9.3. Graphical Behaviour

After computing the bending angles, we analysed the graphical behaviour of the bending angles for MRBH in both non-plasma and plasma mediums. We also found that the graphical behaviour exhibits similar results in both non-plasma and plasma mediums. These results are described as follows:

(i)

For MRBH:

• The bending angle $\gamma$ versus impact parameter b: The graphical behaviour shows that, when we fix the value of $m=1$, $l=0.5$, and $G=1$, and give variation to q, the deflection angle shows positive behaviour for $0.6<q<2.09$ and shows negative behaviour at $q=0.6$ and $q=2.09$. Similarly, we observed that the deflection angle is decreasing and eventually goes to infinity for large values of l, and by fixing $m=1$, $q=0.8$, and Newton’s constant $G=1$.
• Bending angle $\gamma$ versus magnetic charge q: For the fixed values of $G=1$, $m=1$, and $l=0.5$, the $\gamma$ angle first increases for small values of b, but for large values of b, the deflection angle decreases.

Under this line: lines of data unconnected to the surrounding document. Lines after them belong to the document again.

import Summits.BirchSwinnertonDyer.BirchSwinnertonDyer.Theorems.AdditiveKolyvaginRoadKolyvaginIsoBoundCore
import Summits.BirchSwinnertonDyer.BirchSwinnertonDyer.Theorems.KolyvaginRoadThreeMethod2KolyvaginIsoBoundLocal
import Summits.BirchSwinnertonDyer.BirchSwinnertonDyer.Theorems.KolyvaginRoadThreeMethod2KolyvaginLine
import HarnessLib

/-!
# Route `AdditiveKolyvaginRoad`, crux `KolyvaginPrimitiveAdditive` (item stmt-BirchSwinnertonDyer-20132):
# stub LOC, towards (Supply) at a general odd prime `p` — A RAMIFIED EIGEN-COCYCLE WITH ISOTROPIC SELF-CUP-PRODUCT
# IS UNRAMIFIED-TRIVIAL (second layer of the port of zhang3-p1's (IsoBound))
# (cell `pub/bsd-wall`, lead prover `bsd-wall-akr-p1` g3; `--supports stmt-BirchSwinnertonDyer-20132`, helper;
# p-generic port of zhang3-p1's `Theorems/KolyvaginRoadThreeMethod2KolyvaginIsoBoundLocal.lean`, `3 ↦ p¹`)

WHY THIS FILE. See `…AdditiveKolyvaginRoadKolyvaginIsoBoundCore`: (IsoBound) is the one local input of (Supply) for
stub LOC of crux 20132. This is its second layer at a general odd prime `p = 2k + 1`.

WHAT CHANGES AT GENERAL `p`. zhang3-p1's `ν`-eigen-projection `a ↦ 2 (a + ν t a)` used `4 ≡ 1 (mod 3)`; here it is
`a ↦ u (a + ν t a)` with `2u ≡ 1 (mod p)` (`exists_two_mul_zsmul_eq_of_odd`). zhang3-p1's symmetric combination
`[f ∪ f] + [u ∪ w]` used `-2 ≡ 1 (mod 3)`; at `p = 2k + 1` the symmetric combination is `k [f ∪ f] + [u ∪ w]`:
with `a = a⁺ + a⁻` along the two isotropic projections, `e(a, b) = e(a⁺, b⁻) + e(a⁻, b⁺)` and `(u ∪ w) ↦ e(a⁺, b⁻)`, so
`k e(a, b) + e(a⁺, b⁻) = (k + 1) e(a⁺, b⁻) + k e(a⁻, b⁺)` whose antisymmetrisation is `(2k + 1)(…) = p (…) = 0`. A
symmetric bi-additive `2`-cocycle of odd exponent is a coboundary (`twoCocycleClass_eq_zero_of_symmetric_odd`), so
`[f ∪ f] = 0 ⟹ [u ∪ w] = 0`, contradicting the local (Perf) core exactly as at `p = 3`.

WHAT. §0 the projection algebra with `2u ≡ 1`; §1 `twoCocycleClass_cupCocycle_add_eq_zero_of_proj_P`
(`k [f ∪ₑ f] + [u ∪ₑ w] = 0`); §2 `apply_frob_eq_zero_of_self_cup_eq_zero_P` (zhang3-p1's statement with `3 ↦ p`,
`p` odd, surjective mod-`p` image).

HONEST FRAMING: theorems only; 0 definitions, 0 named facts, 0 `sorry`; closes nothing.

References: [cite: WZhang2014, Lemma 8.4 (1)] [cite: GrossLMS1991, Prop. 8.1] [cite: MazurRubin2004, Prop. 1.3.2 (proof)].
-/

-- single-conjunct summit: `Summit.BirchSwinnertonDyer.BirchSwinnertonDyer.…` repeats the name by design
set_option linter.dupNamespace false
import Summits.Ventures.PackingBounds.ThreePointCert.K5d14Agg1
import Summits.Ventures.PackingBounds.ThreePointCert.K5d14Agg2
import Summits.Ventures.PackingBounds.ThreePointCert.K5d14Agg3

/-!
# κ(5) ≤ 44: kernel validation of Gram block R0 (chunks 17–18 of 44)

Framing: lottery ticket; floor = certified bounds/negative ranges. Venture `PackingBounds` (cell
`pub-packcert`), three-point SDP family. Integer data of a feasible point of the Bachoc–Vallentin
semidefinite program (n = 5, s = 1/2, degree d = 14, Bachoc–Vallentin
multiplier set = cell mode sym2), derived by `cert2lean_s2.py` (sdp gen 5 fork of cert2lean_lp.py) from the exact rational certificate
`sdp-d5-deg14-sym2-lp-v1.json` of the cell (exact verifier #1 + verifier #2 of the other seat), in the units of the kernel
checker `ThreePointCert.Check` + `CheckSym2` (soundness `card_le_of_cert3S2`); Gram factors offset-encoded for the
Kronecker-packed chunk validation `ThreePointCert.CheckKron` (emitter `emitleanS2.py` = lp gen 3 emitleanK.py). Generated file: plain
lists of integers / monomials.
-/

namespace Summit.Ventures.PackingBounds.ThreePointCert.K5d14

open Literature.Geometry.DiscreteGeometry Literature.Geometry.DiscreteGeometry.PolyCert PolyCert.SPoly

set_option maxRecDepth 100000 in
set_option maxHeartbeats 0 in
/-- Block `R0`: rows from 336 (15 rows) of `zᵀ(LLᵀ)z` added to `dR0c16` give `dR0c17` (kernel, Kronecker-packed chunk check). -/
theorem okR0_17 : chunkOKK K5d14.gR0K 336 15 K5d14.dR0c16 K5d14.dR0c17 = true := by
  decide +kernel

set_option maxRecDepth 100000 in
set_option maxHeartbeats 0 in
/-- Block `R0`: rows from 351 (15 rows) of `zᵀ(LLᵀ)z` added to `dR0c17` give `dR0c18` (kernel, Kronecker-packed chunk check). -/
theorem okR0_18 : chunkOKK K5d14.gR0K 351 15 K5d14.dR0c17 K5d14.dR0c18 = true := by
  decide +kernel

end Summit.Ventures.PackingBounds.ThreePointCert.K5d14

9.4. Graphical Analysis of Greybody Bound

We investigated the graphical results of the greybody bounds for different values of magnetic charges. We found that the bound constantly increases when $\omega$ goes to from zero to one, but the bound shows negative, decreasing behaviour when we chose the maximum value of $\omega$ at fixed $G=1$, $l=0$, and $m=1$.